阿盈左右看了看, 沒找到人,于是問道:“褐獅振他們呢?”

烏獾妍:“………”

她小聲地道:“……不知道呀。”

阿盈看着她,微微挑眉:“你們不是一起的?”

烏獾妍:“……沒有啊。”

阿盈靜靜地和她對視。

烏獾妍被她看得頭皮發麻, 眼看躲不過去了, 只得大聲道:“這會兒真的沒跟我一起!他們應該去做任務了。”

阿盈繼續看着她。

烏獾妍咬牙:“……真的做任務去了!”

“這樣, 那挺不巧的。”阿盈這才笑了笑,有些意味深長地道:“不過沒關系, 總會見到的。”

“……”烏獾妍瞪大眼睛:“你想幹什麽嘛?”

“不幹什麽, 敘敘舊。”阿盈悠悠地嘆了口氣,“咱們認識也有這麽多年了,乍一畢業還挺不習慣的。本來我以為來的路上可以和你們見個面,結果出發時卻一個人也沒遇到。”

“………”烏獾妍縮了一下脖子,緊張地看着她。

阿盈似笑非笑地盯着她的眼睛:“有人告訴我,你們特地來打聽過我什麽時候出發, 然後提前了整整一個月偷偷走的。”

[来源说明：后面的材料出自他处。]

/-- The ω-size of the derivative witness at node `u ≤ S − 1`. [folklore] -/
theorem wn_segDeriv_node (hj : j ≤ cd.N₀) (hV : cd.Valid) (hF : IsFlowPackage cd φ) (hC : ChainEnclosure cd φ)
    (hq : InPoly cd j q)
    (hD : ∀ σ ∈ Icc (0:ℝ) 1, ∀ t ∈ Icc 0 (cd.Tn j (cd.S j)),
      HasDerivWithinAt (fun σ' => toVec cd (stAt φ j (seg cd j q σ') t)) (D σ t) (Icc 0 1) σ)
    (hσ : σ ∈ Icc (0:ℝ) 1) {u : ℕ} (hu : u ≤ cd.S j - 1) :
    0 ≤ cd.NCi j 0 * cd.dm j * ∏ u' ∈ Finset.range u, (1 + cd.κB j u') ∧
    wn cd j (D σ (cd.Tn j u)) ≤
      (cd.NCi j 0 * cd.dm j * ∏ u' ∈ Finset.range u, (1 + cd.κB j u')) * (cd.ρO j u - cd.EO j u) := by
  have hω := G3.omega_pos hV hj
  have huS : u ≤ cd.S j := hu.trans (Nat.sub_le _ _)
  set lam : ℝ := cd.NCi j 0 * cd.dm j * ∏ u' ∈ Finset.range u, (1 + cd.κB j u') with hlamdef
  have hinv := frame_invariant hj hV hF hC hq hD hσ u hu
  have hlam : 0 ≤ lam := by
    have h1 := hinv cd.i₀ 1 (one_mem_window hV).1 (one_mem_window hV).2
    have hr := G3.rP_nonneg hV hj huS cd.i₀ 1
    rcases hr.eq_or_lt with h0 | hpos
    · refine mul_nonneg (mul_nonneg (G3.NCi_clause hV hj (Nat.zero_le _)).1 (dm_nonneg hV hj))
        (Finset.prod_nonneg fun u' hu' => ?_)
      have hu'S : u' < cd.S j := lt_of_lt_of_le (Finset.mem_range.1 hu') huS
      have hκB := κB_clause hV hj hu'S
      have h2 : 0 ≤ cd.NCi j (u' + 1) * (cd.RemV (cd.bb j) (cd.mC j u') (cd.h j u') +
          (1 / (1 - cd.bb j * (cd.mC j u' + cd.ρO j u') * cd.h j u') ^ 2 -
            1 / (1 - cd.bb j * cd.mC j u' * cd.h j u') ^ 2)) * (cd.ρO j u' - cd.EO j u') :=
        mul_nonneg (mul_nonneg (G3.NCi_clause hV hj (by omega)).1 (stepDefect_nonneg hj hV hu'S))
          (sub_nonneg.2 (EO_le_ρO hV hj hu'S.le))
      linarith
    · exact nonneg_of_mul_nonneg_left ((abs_nonneg _).trans h1) hpos
  refine ⟨hlam, ?_⟩
  set Du := ofVec cd (D σ (cd.Tn j u)) with hDudef
  have hfr := G3.frame_wsupp hV hj huS
  have hξw : cd.Wsupp (cd.Ci j u Du) := (hfr Du).2.1
  have hCmξ : cd.Cm j u (cd.Ci j u Du) = Du := ((hfr Du).2.2 (wsupp_ofVec cd _)).2
  have hDu_ball : cd.InBall j Du (lam * (cd.ρO j u - cd.EO j u)) := by
    intro i' k' hk1' hk2'
    have h := scale_par_apply (G3.isLinearMap_Cm hV hj huS) (C := fun i k => (cd.ρO j u - cd.EO j u) * cd.ω j k)
      (fun ξ' hξ' i k hk1 hk2 => (G3.para_inBall hV hj huS ξ' hξ').2 i k hk1 hk2) hξw hlam
      (fun i k hk1 hk2 => hinv i k hk1 hk2) i' ⟨hk1', hk2'⟩
    rw [hCmξ] at h
    calc |Du i' k'| ≤ (cd.ρO j u - cd.EO j u) * cd.ω j k' * lam := h
      _ = lam * (cd.ρO j u - cd.EO j u) * cd.ω j k' := by ring
  have := wn_toVec_le hω (mul_nonneg hlam (sub_nonneg.2 (EO_le_ρO hV hj huS))) hDu_ball
  rwa [hDudef, toVec_ofVec] at this

/-- **Transport bound** on the last sub-step: at every time `t ∈ [Tn (S−1), Tn S]`,
`wn (D σ t) ≤ L1 (S−1) · (NCi 0 · dm · ∏_{u<S−1} (1 + κB u)) · (ρO (S−1) − EO (S−1))`. [folklore] -/
theorem transport_bound (hj : j ≤ cd.N₀) (hV : cd.Valid) (hF : IsFlowPackage cd φ) (hC : ChainEnclosure cd φ)
    (hq : InPoly cd j q)
    (hD : ∀ σ ∈ Icc (0:ℝ) 1, ∀ t ∈ Icc 0 (cd.Tn j (cd.S j)),
      HasDerivWithinAt (fun σ' => toVec cd (stAt φ j (seg cd j q σ') t)) (D σ t) (Icc 0 1) σ)
    (hσ : σ ∈ Icc (0:ℝ) 1) {t : ℝ} (ht0 : cd.Tn j (cd.S j - 1) ≤ t) (ht1 : t ≤ cd.Tn j (cd.S j)) :
    wn cd j (D σ t) ≤ cd.L1 j (cd.S j - 1) *
      ((cd.NCi j 0 * cd.dm j * ∏ u' ∈ Finset.range (cd.S j - 1), (1 + cd.κB j u')) *
        (cd.ρO j (cd.S j - 1) - cd.EO j (cd.S j - 1))) := by
  have hω := G3.omega_pos hV hj
  set s := cd.S j - 1 with hsdef
  have hs : s < cd.S j := S_sub_one_lt hV hj
  have hS : s + 1 = cd.S j := Nat.sub_add_cancel (G3.one_le_S hV hj)
  set T := cd.Tn j (cd.S j) with hTdef
  set T₀ := cd.Tn j s with hT₀def
  set hh := cd.h j s with hhdef
  have hT₀ : 0 ≤ T₀ := G3.Tn_nonneg hV hj hs.le
  have hTS : T = T₀ + hh := by rw [hTdef, ← hS]; exact G3.Tn_succ hV hj hs
  have hh0 : 0 < hh := G3.h_pos hV hj hs
  set t' := t - T₀ with ht'def
  have ht' : t' ∈ Icc 0 hh := ⟨by linarith, by linarith⟩
  -- flow property at the last node
  have hsol : ∀ σ' ∈ Icc (0:ℝ) 1, SolvesOn cd φ j (seg cd j q σ') T := fun σ' hσ' =>
    (hC j hj _ (inPoly_seg (inPoly_x0 hV hj) hq hσ')).1
  have hshift : ∀ σ' ∈ Icc (0:ℝ) 1, stAt φ j (seg cd j q σ') t =
      stAt φ j (stAt φ j (seg cd j q σ') T₀) t' := by
    intro σ' hσ'
    have e : t = T₀ + t' := by rw [ht'def]; ring
    rw [e]
    exact G3.stAt_shift hF hj (hsol σ' hσ') hT₀ ⟨ht'.1, by linarith [ht'.2]⟩
  -- increments on the last leg, by the (F4) two-point Lipschitz estimate at centre x (S-1)
  have hA := hD σ hσ t ⟨hT₀.trans ht0, ht1⟩
  have hB := hD σ hσ T₀ ⟨hT₀, by linarith⟩
  set C : ℝ := 1 / (1 - cd.bb j * (cd.mC j s + cd.ρO j s) * t') ^ 2 with hCdef
  have hρO : 0 ≤ cd.ρO j s :=
    (EI_nonneg hV hj hs.le).trans (((EI_le_E hV hj hs.le).trans (E_le_EO hV hj hs.le)).trans (EO_le_ρO hV hj hs.le))
  have hincr : ∀ᶠ σ' in 𝓝[Icc (0:ℝ) 1] σ, ∀ c,
      |(toVec cd (stAt φ j (seg cd j q σ') t) - toVec cd (stAt φ j (seg cd j q σ) t) -
        (0 : (Fin (nW cd) → ℝ) →L[ℝ] (Fin (nW cd) → ℝ))
          (toVec cd (stAt φ j (seg cd j q σ') T₀) - toVec cd (stAt φ j (seg cd j q σ) T₀))) c| ≤
        (C * wW cd j c) * wn cd j (toVec cd (stAt φ j (seg cd j q σ') T₀) - toVec cd (stAt φ j (seg cd j q σ) T₀)) := by
    filter_upwards [self_mem_nhdsWithin] with σ' hσ'
    intro c
    set y := stAt φ j (seg cd j q σ') T₀ with hydef
    set y' := stAt φ j (seg cd j q σ) T₀ with hy'def
    have hy : cd.InBall j (y - cd.x j s) (cd.ρO j s) := node_inBall_ρO hV hj hC (inPoly_seg (inPoly_x0 hV hj) hq hσ') hs.le
    have hy' : cd.InBall j (y' - cd.x j s) (cd.ρO j s) := node_inBall_ρO hV hj hC (inPoly_seg (inPoly_x0 hV hj) hq hσ) hs.le
    have hdd : cd.InBall j (y - y') (wn cd j (toVec cd (y - y'))) := inBall_wn_toVec hω _
    have h4 := G3.inBall_sub_of_F4 hF hj (mC_nonneg hV hj hs.le) hρO (inBall_x hV hj hs.le) hh0.le
      (guard_ρO hV hj hs) hy hy' hdd ht'
    rw [← hshift σ' hσ', ← hshift σ hσ] at h4
    have h4c := (inBall_iff_toVec cd j _ _).1 h4 c
    rw [zero_apply, sub_zero, ← toVec_sub, ← toVec_sub]
    calc |toVec cd (stAt φ j (seg cd j q σ') t - stAt φ j (seg cd j q σ) t) c|
        ≤ C * wn cd j (toVec cd (y - y')) * wW cd j c := h4c
      _ = C * wW cd j c * wn cd j (toVec cd (y - y')) := by ring
  have hlim := deriv_bound_of_increment_bound hσ hA hB 0 (continuous_wn j) (wn_smul j) (fun c => C * wW cd j c) hincr
  simp only [zero_apply, sub_zero] at hlim
  -- the ω-size at time t
  have hC0 : 0 ≤ C := one_div_sq_nonneg _
  have hwt : wn cd j (D σ t) ≤ C * wn cd j (D σ T₀) :=
    wn_le hω _ (mul_nonneg hC0 (wn_nonneg j _)) fun c => by
      calc |D σ t c| ≤ C * wW cd j c * wn cd j (D σ T₀) := hlim c
        _ = C * wn cd j (D σ T₀) * wW cd j c := by ring
  -- C ≤ L1 (exit clause) and the node bound
  have hbb := G3.bb_nonneg hV hj
  have ha : 0 ≤ cd.bb j * (cd.mC j s + cd.ρO j s) := mul_nonneg hbb (add_nonneg (mC_nonneg hV hj hs.le) hρO)
  have hCL : C ≤ cd.L1 j s := by
    have h1 : C ≤ 1 / (1 - cd.bb j * (cd.mC j s + cd.ρO j s) * hh) ^ 2 := by
      have := one_div_sq_mono ha ht'.1 ht'.2 (by have := guard_ρO hV hj hs; rwa [hhdef])
      simpa [hCdef, mul_assoc] using this
    exact h1.trans (L1_exit hV hj s hs)
  obtain ⟨hlam, hnode⟩ := wn_segDeriv_node hj hV hF hC hq hD hσ (le_refl s)
  have hρE : 0 ≤ cd.ρO j s - cd.EO j s := sub_nonneg.2 (EO_le_ρO hV hj hs.le)
  calc wn cd j (D σ t) ≤ C * wn cd j (D σ T₀) := hwt
    _ ≤ cd.L1 j s * wn cd j (D σ T₀) := mul_le_mul_of_nonneg_right hCL (wn_nonneg j _)
    _ ≤ cd.L1 j s * ((cd.NCi j 0 * cd.dm j * ∏ u' ∈ Finset.range s, (1 + cd.κB j u')) * (cd.ρO j s - cd.EO j s)) :=
        mul_le_mul_of_nonneg_left hnode (hC0.trans hCL)
/-- **Occurrence-local rung, one variable pattern — exponential form.** Let `ν` bound every
system of distinct representatives (e.g. `ν = n`), let `D` be a degree cut-off and `H` the number
of clauses containing a variable of degree `> D`. Then
`#{S : A S ⊨ (V, S)} ≤ (1 - 4^{-k})^q · 2^{mk}` for every `q` with
`(kD + 1) · q ≤ #{clauses with k distinct variables} - ν - H`: the good clauses avoiding the
high-degree variables form a graph of degree `≤ kD` under variable-sharing, so a greedy
independent set has `≥ q` members, whose violation events are independent. -/
theorem shwL_card_solved_signs_le_pow (V : Fin m × Fin k → Fin n)
    (A : (Fin m × Fin k → Bool) → (Fin n → Bool))
    (hA : ∀ v : Fin n, ∀ S S' : Fin m × Fin k → Bool,
      (∀ a, V a = v → S a = S' a) → A S v = A S' v)
    (D : ℕ) (ν : ℕ)
    (hν : ∀ W : Finset (Fin m × Fin k), Set.InjOn V (W : Set (Fin m × Fin k)) →
      Set.InjOn Prod.fst (W : Set (Fin m × Fin k)) → W.card ≤ ν)
    (q : ℕ) (hq : (k * D + 1) * q
      ≤ (univ.filter fun i : Fin m => Function.Injective fun j : Fin k => V (i, j)).card - ν
        - (univ.filter fun i : Fin m => ∃ j : Fin k,
            D < (univ.filter fun a : Fin m × Fin k => V a = V (i, j)).card).card) :
    ((univ.filter fun S : Fin m × Fin k → Bool =>
        ∀ i : Fin m, ∃ j : Fin k, A S (V (i, j)) = S (i, j)).card : ℝ)
      ≤ (1 - (1 / 4 : ℝ) ^ k) ^ q * Fintype.card (Fin m × Fin k → Bool) := by
  -- weak slots `W`, high-degree clauses `Hc`, good clauses `G` (kept opaque)
  obtain ⟨W, hW⟩ : ∃ W : Finset (Fin m × Fin k), W = univ.filter fun a : Fin m × Fin k =>
      4 * (univ.filter fun S : Fin m × Fin k → Bool => A S (V a) ≠ S a).card
        < Fintype.card (Fin m × Fin k → Bool) := ⟨_, rfl⟩
  have hWν : (W.image Prod.fst).card ≤ ν := hW ▸ shwL_card_clauses_weak_le V A ν hν
  obtain ⟨Hc, hHc⟩ : ∃ Hc : Finset (Fin m), Hc = univ.filter fun i : Fin m => ∃ j : Fin k,
      D < (univ.filter fun a : Fin m × Fin k => V a = V (i, j)).card := ⟨_, rfl⟩
  obtain ⟨G, hG⟩ : ∃ G : Finset (Fin m), G = univ.filter fun i : Fin m =>
      (Function.Injective fun j : Fin k => V (i, j)) ∧ (∀ j, (i, j) ∉ W) ∧
        ∀ j, (univ.filter fun a : Fin m × Fin k => V a = V (i, j)).card ≤ D := ⟨_, rfl⟩
  have hDistG : (univ.filter fun i : Fin m => Function.Injective fun j : Fin k => V (i, j)).card
      - ν - Hc.card ≤ G.card := by
    have hsub : (univ.filter fun i : Fin m => Function.Injective fun j : Fin k => V (i, j))
        ⊆ G ∪ W.image Prod.fst ∪ Hc := by
      intro i hi
      rw [mem_filter] at hi
      by_cases hh : ∀ j, (univ.filter fun a : Fin m × Fin k => V a = V (i, j)).card ≤ D
      · by_cases hw : ∀ j, (i, j) ∉ W
        · exact mem_union_left _ (mem_union_left _
            (by rw [hG, mem_filter]; exact ⟨mem_univ _, hi.2, hw, hh⟩))
        · push Not at hw
          obtain ⟨j, hj⟩ := hw
          exact mem_union_left _ (mem_union_right _ (mem_image.2 ⟨(i, j), hj, rfl⟩))
      · push Not at hh
        obtain ⟨j, hj⟩ := hh
        exact mem_union_right _ (by rw [hHc, mem_filter]; exact ⟨mem_univ _, j, hj⟩)
    have := (card_le_card hsub).trans ((card_union_le _ _).trans (Nat.add_le_add_right
      ((card_union_le _ _).trans (Nat.add_le_add_left hWν _)) _))
    omega
  -- independent set of good clauses
  obtain ⟨I, hIG, hIind, hIcard⟩ := shwL_exists_indepSet
    (fun i i' : Fin m => ∃ j j', V (i, j) = V (i', j'))
    (fun i i' ⟨j, j', h⟩ => ⟨j', j, h.symm⟩) (k * D) G
    (fun i hi => by
      rw [hG, mem_filter] at hi
      convert shwL_card_rel_le_low V D i hi.2.2.2 G)
  have hqI : q ≤ I.card := by
    by_contra h
    push Not at h
    have : (k * D + 1) * I.card < (k * D + 1) * q := Nat.mul_lt_mul_of_pos_left h (Nat.succ_pos _)
    rw [hHc] at hDistG
    omega
  -- solved ⊆ avoiding the violation of every clause of `I`
  have hsub : (univ.filter fun S : Fin m × Fin k → Bool =>
      ∀ i : Fin m, ∃ j : Fin k, A S (V (i, j)) = S (i, j))
        ⊆ univ.filter fun S : Fin m × Fin k → Bool => ∀ i ∈ I, ∃ j, A S (V (i, j)) = S (i, j) := by
    intro S hS
    simp only [mem_filter, mem_univ, true_and] at hS ⊢
    exact fun i _ => hS i
  have havoid := shwL_card_avoid_le_pow V A hA I
    (fun i hi i' hi' hne => by
      have h := hIind i hi i' hi' hne
      push Not at h
      exact h)
    (fun i hi => by
      have hi' := hIG hi
      rw [hG, mem_filter] at hi'
      refine shwL_card_le_four_pow_mul_card_viol V A hA i hi'.2.1 fun j => ?_
      have hj := hi'.2.2.1 j
      rw [hW, mem_filter, not_and] at hj
      exact not_lt.1 (hj (mem_univ _)))
  have h01 : (0 : ℝ) ≤ 1 - (1 / 4 : ℝ) ^ k := sub_nonneg.2 (pow_le_one₀ (by norm_num) (by norm_num))
  have h1 : 1 - (1 / 4 : ℝ) ^ k ≤ 1 := sub_le_self _ (by positivity)
  calc ((univ.filter fun S : Fin m × Fin k → Bool =>
        ∀ i : Fin m, ∃ j : Fin k, A S (V (i, j)) = S (i, j)).card : ℝ)
      ≤ ((univ.filter fun S : Fin m × Fin k → Bool =>
          ∀ i ∈ I, ∃ j, A S (V (i, j)) = S (i, j)).card : ℝ) := by exact_mod_cast card_le_card hsub
    _ ≤ (1 - (1 / 4 : ℝ) ^ k) ^ I.card * Fintype.card (Fin m × Fin k → Bool) := havoid
    _ ≤ (1 - (1 / 4 : ℝ) ^ k) ^ q * Fintype.card (Fin m × Fin k → Bool) :=
        mul_le_mul_of_nonneg_right (pow_le_pow_of_le_one h01 h1 hqI) (Nat.cast_nonneg _)

end ExpSigns

section Advice

/-- **Occurrence-local rules with global advice, one variable pattern.** Let the solver `A` on
the sign cube be occurrence-local GIVEN an advice `h S` taking at most `N` values (output bit `v`
is a function of the polarities of `v`'s occurrences and of `h S` — e.g. `h S` = any `log₂ N`
bits computed from the whole instance). Then `#{S : A S ⊨ (V, S)} ≤ N · (1 - 4^{-k})^q · 2^{mk}`
for every `q` as in `shwL_card_solved_signs_le_pow` (degree cut-off `D`, SDR bound `ν`): on each
fibre `{h = β}` the solver agrees with a genuinely occurrence-local one. -/
theorem shwL_card_solved_signs_le_advice {m k n : ℕ} (V : Fin m × Fin k → Fin n)
    (A : (Fin m × Fin k → Bool) → (Fin n → Bool)) (N : ℕ)
    (h : (Fin m × Fin k → Bool) → Fin N)
    (hA : ∀ v : Fin n, ∀ S S' : Fin m × Fin k → Bool, h S = h S' →
      (∀ a, V a = v → S a = S' a) → A S v = A S' v)
    (D : ℕ) (ν : ℕ)
    (hν : ∀ W : Finset (Fin m × Fin k), Set.InjOn V (W : Set (Fin m × Fin k)) →
      Set.InjOn Prod.fst (W : Set (Fin m × Fin k)) → W.card ≤ ν)
    (q : ℕ) (hq : (k * D + 1) * q
      ≤ (univ.filter fun i : Fin m => Function.Injective fun j : Fin k => V (i, j)).card - ν
        - (univ.filter fun i : Fin m => ∃ j : Fin k,
            D < (univ.filter fun a : Fin m × Fin k => V a = V (i, j)).card).card) :
    ((univ.filter fun S : Fin m × Fin k → Bool =>
        ∀ i : Fin m, ∃ j : Fin k, A S (V (i, j)) = S (i, j)).card : ℝ)
      ≤ N * (1 - (1 / 4 : ℝ) ^ k) ^ q * Fintype.card (Fin m × Fin k → Bool) := by
  -- the fibrewise occurrence-local solvers
  set C : Fin n → Fin N → (Fin m × Fin k → Bool) → Finset (Fin m × Fin k → Bool) :=
    fun v β S => univ.filter fun S' : Fin m × Fin k → Bool =>
      h S' = β ∧ ∀ a, V a = v → S' a = S a with hC
  set F : Fin n → Finset (Fin m × Fin k → Bool) → Bool :=
    fun v X => if hX : X.Nonempty then A hX.choose v else false with hF
  set Aβ : Fin N → (Fin m × Fin k → Bool) → (Fin n → Bool) := fun β S v => F v (C v β S) with hAβ
  have hCloc : ∀ v β, ∀ S S' : Fin m × Fin k → Bool, (∀ a, V a = v → S a = S' a) →
      C v β S = C v β S' := by
    intro v β S S' hSS'
    ext T
    simp only [hC, mem_filter, mem_univ, true_and]
    refine and_congr_right fun _ => forall₂_congr fun a ha => ?_
    rw [hSS' a ha]
  have hAβloc : ∀ β, ∀ v : Fin n, ∀ S S' : Fin m × Fin k → Bool,
      (∀ a, V a = v → S a = S' a) → Aβ β S v = Aβ β S' v := by
    intro β v S S' hSS'
    simp only [hAβ]
    rw [hCloc v β S S' hSS']
  -- on the fibre of `β = h S`, `Aβ β` agrees with `A`
  have hagree : ∀ S : Fin m × Fin k → Bool, ∀ v, Aβ (h S) S v = A S v := by
    intro S v
    have hne : (C v (h S) S).Nonempty := ⟨S, by simp [hC]⟩
    have hmem := hne.choose_spec
    simp only [hC, mem_filter, mem_univ, true_and] at hmem
    simp only [hAβ, hF, dif_pos hne]
    exact hA v _ _ hmem.1 hmem.2
  -- union bound over the advice values
  have hsub : (univ.filter fun S : Fin m × Fin k → Bool =>
      ∀ i : Fin m, ∃ j : Fin k, A S (V (i, j)) = S (i, j))
        ⊆ (univ : Finset (Fin N)).biUnion fun β => univ.filter fun S : Fin m × Fin k → Bool =>
            ∀ i : Fin m, ∃ j : Fin k, Aβ β S (V (i, j)) = S (i, j) := by
    intro S hS
    simp only [mem_filter, mem_univ, true_and] at hS
    simp only [mem_biUnion, mem_univ, true_and, mem_filter]
    refine ⟨h S, fun i => ?_⟩
    obtain ⟨j, hj⟩ := hS i
    exact ⟨j, by rw [hagree]; exact hj⟩
  calc ((univ.filter fun S : Fin m × Fin k → Bool =>
        ∀ i : Fin m, ∃ j : Fin k, A S (V (i, j)) = S (i, j)).card : ℝ)
      ≤ (((univ : Finset (Fin N)).biUnion fun β => univ.filter fun S : Fin m × Fin k → Bool =>
            ∀ i : Fin m, ∃ j : Fin k, Aβ β S (V (i, j)) = S (i, j)).card : ℝ) := by
        exact_mod_cast card_le_card hsub
    _ ≤ ∑ β : Fin N, ((univ.filter fun S : Fin m × Fin k → Bool =>
            ∀ i : Fin m, ∃ j : Fin k, Aβ β S (V (i, j)) = S (i, j)).card : ℝ) := by
        exact_mod_cast card_biUnion_le
    _ ≤ ∑ _β : Fin N, (1 - (1 / 4 : ℝ) ^ k) ^ q * Fintype.card (Fin m × Fin k → Bool) :=
        sum_le_sum fun β _ => shwL_card_solved_signs_le_pow V (Aβ β) (hAβloc β) D ν hν q hq
    _ = N * (1 - (1 / 4 : ℝ) ^ k) ^ q * Fintype.card (Fin m × Fin k → Bool) := by
        rw [sum_const, card_univ, Fintype.card_fin, nsmul_eq_mul, mul_assoc]

end Advice

end Summit.PneNP.PneNP.Theorems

“……哈哈哈哈怎麽會呢!”烏獾妍拽着袖子站在那兒,眼神閃爍, 半晌強笑道:“巧合, 巧合, 呃, 那什麽——我們就想早點出來逛逛, 哈哈。”

“不是就好, 替我跟他們打個招呼。”阿盈上前一步,擡手拍了拍她的肩膀,微笑着道:“有空多聯系。”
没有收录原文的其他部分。